Capt Cloyd said: "Our maritime security mission is about denying the use of the seas to any potential spread of weapons of mass destruction."

Iran's belligerent posture has increased the challenges facing the Eisenhower since it was deployed to the Middle East last October. Vice Admiral Patrick Walsh, the commander of the Fifth Fleet, issued a stark warning that Iran risks triggering an "accidental war" during aggressive military manoeuvres.

During the Great Prophet 2 missile test in November, the Islamic Republic fired a Shabab missile into the six-mile corridor of shipping lanes in the Strait of Hormuz. In such a constricted corridor, the results could have been disastrous.

With Teheran's real strategic intentions unclear, the US takes the threats made very seriously. "They threaten to use oil as a weapon.
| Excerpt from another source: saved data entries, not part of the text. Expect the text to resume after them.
/-!
# `Irr ∧ Ram` ⟹ `E[p]|_{G_K}` absolutely irreducible for every quadratic `K` (the bridge from the cell's predicates to the transvection lemma)

HONEST FRAMING (cell `b2b-bsdres`, run/shared/lean/b2b/bsd-rank1-residual/, verbatim in every
file): the goal of the cell is to DELETE the COMBINATION-SHAPED residual classes of the
Birch–Swinnerton-Dyer formula for ALL analytic-rank `≤ 1` elliptic curves over `ℚ` — "full BSD
formula for every rank `≤ 1` curve in class `C`" assembled STRICTLY from published theorems — so
that the rank-`≤ 1` remainder becomes exactly the CONSTRUCTION-SHAPED classes, which are TYPED
(missing-input `Prop`s), NOT attempted. This is not "finishing BSD". Sub-cell
`b2b-bsdres-multr1-p1` (X11b, route R1); no claim beyond the stated class; X11b stays
CONSTRUCTION-SHAPED; nothing here changes a label; no named fact (theorems only; no `sorry`).

## What this file kernel-checks, and why

`TransvectionAbsIrreducible.lean` (gen 5) proved the GROUP THEORY: a framed `ρ : G → GL₂(A)` over a
field `A` of characteristic `≠ 2`, irreducible and with a transvection `ρ(g₀)` in its image, is
absolutely irreducible on every subgroup of index two — with the DICTIONARY "`A = 𝔽_p`,
`ρ = ρ̄_{E,p}`, `g₀` a generator of tame inertia at a multiplicative prime `q` with `p ∤ v_q(Δ)`"
left as prose. This file turns the dictionary into theorems on the cell's own predicates
(`Literature/NumberTheory/EllipticCurves/Rank1Residual/Predicates.lean`):

* `Irr W p`  = `E[p]` is an irreducible `Γ_ℚ`-module (`W.HasIrreducibleModPGaloisRep p`);
* `Ram W p`  = there is a prime `ℓ ≠ p` of multiplicative reduction with `p ∤ v_ℓ(Δ_min)`
  (hypothesis (ram)/(mult) of Skinner–Urban 2014, Skinner 2016 Thm. C (ii), Castella 2018 Thm. A
  and the erratum's Thm. A′ — "`E[p]` ramified at `q`").

Results, for `W/ℚ` elliptic and globally minimal, `p` prime, and ANY framed model
`ρ̄ : Γ_ℚ →ₜ* GL₂(𝔽_p)` of `E[p]` (`W.IsTorsionGaloisRep p ρ̄`, file `BCDTModularity`; such models
exist, `WeierstrassCurve.exists_isTorsionGaloisRep`):

* `exists_unipotent_geomTorsion_of_ram` — **(ram) ⟹ a unipotent Galois element non-trivial on
  `E[p]`**: some `σ ∈ Γ_ℚ` acts on `E[p]` with `(σ − 1)² = 0` and `σ ≠ 1`. This is the tree's
  Tate-curve-free theorem `WeierstrassCurve.exists_unipotent_of_hasMultiplicativeReductionAt`
  (`MultiplicativeUnipotentTorsionProofs`: Kodaira–Néron at the multiplicative place, Hensel,
  Weil pairing) fed by `WeierstrassCurve.exists_inertia_smul_ne_of_hasMultiplicativeReductionAtPrime`
  (`BSDSelmerPConverseRamifiedProofs`: `p ∤ v_ℓ(Δ_min)` ⟹ inertia at `ℓ` moves a `p`-torsion
  point), specialised to level `p¹`;
* `exists_transvection_of_isTorsionGaloisRep_of_ram` — in any frame, `ρ̄(σ) ≠ 1` and
  `(ρ̄(σ) − 1)² = 0`: **the image of `ρ̄_{E,p}` contains a transvection**;
* `isAbsolutelyIrreducible_of_irr_of_ram` — `Irr ∧ Ram` ⟹ `ρ̄_{E,p}` absolutely irreducible
  (EVERY `p`, including `p = 2`, where the tree's oddness argument
  `BCDT.isAbsolutelyIrreducible_of_hasIrreducibleModPGaloisRep` does not apply);
* `isAbsolutelyIrreducible_restrictField_of_irr_of_ram` — **`Irr ∧ Ram`, `p ≠ 2` ⟹
  `ρ̄_{E,p}|_{Γ_K}` absolutely irreducible for every quadratic extension `K/ℚ`** (restriction
  `FramedGaloisRep.restrictField K`, along `absGaloisRestrict ℚ K : Γ_K →ₜ* Γ_ℚ`, whose image has
  index `[K:ℚ] = 2`, tree `Automorphic.isOpen_range_absGaloisRestrict_and_index`);
* `isAbsIrreducibleOverSqrt_of_irr_of_ram` — the same in the Conrad–Diamond–Taylor / BCDT
  spelling `ModPGaloisRep.IsAbsIrreducibleOverSqrt d ρ̄` ("`ρ̄|_{ℚ(√d)}` absolutely irreducible")
  for every non-square `d : ℚ`.

WHY (route R1 / p2 bookkeeping, `CongruenceLimitOneSided.lean`, `CastellaErratumThm23Skeleton.lean`):
the one unrefereed atom of the routes on `Locus`, [FW21, Thm. 4.41] bullet 1, and [Cas20] (iv)
(behind the erratum's congruence (c)) ask "`ρ̄|_{G_K}` ABSOLUTELY irreducible" for the auxiliary
imaginary quadratic `K`, whereas the erratum's Thm. 1.1 (i) / Thm. A′ and the cell's class
predicate carry "`E[p]` irreducible" + "ramified at a multiplicative `q`" (footnote 1 of the
erratum: "implies that `ρ̄_{g_m}|_{G_K}` is irreducible, see [Ski20, Lem. 2.8.1]"). After this file
that wording gap is closed IN THE KERNEL on all of `ChainLocus ⊆ {Irr ∧ Ram}` (`RouteLoci.lean`:
`ChainLocus.ram`), `p ≥ 5`: no hypothesis on the image of Galois beyond the class predicate is
consumed by that bullet. Nothing else of [FW21, Thm. 4.41] is touched; (A) stays OPEN.

References: J.-P. Serre, Invent. Math. 15 (1972) §2.8 [Serre1972]; J. H. Silverman, *ATAEC*
(1994) V.4–V.5, Ex. 5.13(b) [SilvermanATAEC1994]; [FouquetWan2021] Thm. 4.41;
[Castella2018Erratum] Thm. 1.1 (i) and footnote 1; [ConradDiamondTaylor1999] Thm. 7.2.4 (the
predicate `IsAbsIrreducibleOverSqrt`).
-/

noncomputable section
They threaten to close the Straits of Hormuz," Adml Walsh said. "It is the combination of the rhetoric, the tone, and the aggressive exercises in very constrained waters that gives us concern."

US commanders ascribe the increase in instability to increasingly deliberate aggressive actions by Teheran. For that reason the deployment of the carriers is designed to intensify pressure on Iran to step back from the brink.
Great picture of a crewman mask.
Posted by:Anonymoose

#4  Most Gulf oil is piped to the Red or Med seas. If Hormuz is shutdown it will hit East Asia the most.
Posted by: phil_b   2007-02-23 22:55  

#3  See also WND.com > STARTRIBUNE.com [Minneapolis-ST.Pauk, MN]> Lady Congressperson > Agreement to give Iran roughly 1/2 of Iraq.
Posted by: JosephMendiola   2007-02-23 22:54  

#2  That's right, Joe. We only get a fraction of the US oil from the Gulf. But a lot of countries get a big chunk of their oil from there, and like it or not, they are in it, too. The MSM tries to spin it of as a US thing, but it is much bigger than that.
Posted by: Al Aska Paul, Resident Imam   2007-02-23 22:46  

#1  CNN > Saudi Arabia does have an East-to-West national pipeline that can be used to ship oil to the Red Sea, but its unreliable and in dire need of total modernization. And even wid moderniz,
te costs of transhipment thru the deserts and unto Red Sea will be protractively cost-prohibitive for any International company or Govt. While the Nile is secure, at the other end of the Red Sea [Arabian Sea/Indian Ocean]the sectarian conflict in Ethiopia + Somalia-Etriea alone will drive up costs of ground, air and naval security, espec from regional Muslim PIRATES. CNN > IT IS THUS VITAL AND IN NATIONAL SECURITY INTERESTS OF THE USA FOR THE USDOD [Navy] TO PROTECT STRAITS OF HORMUZ AND CONTAIN IRAN.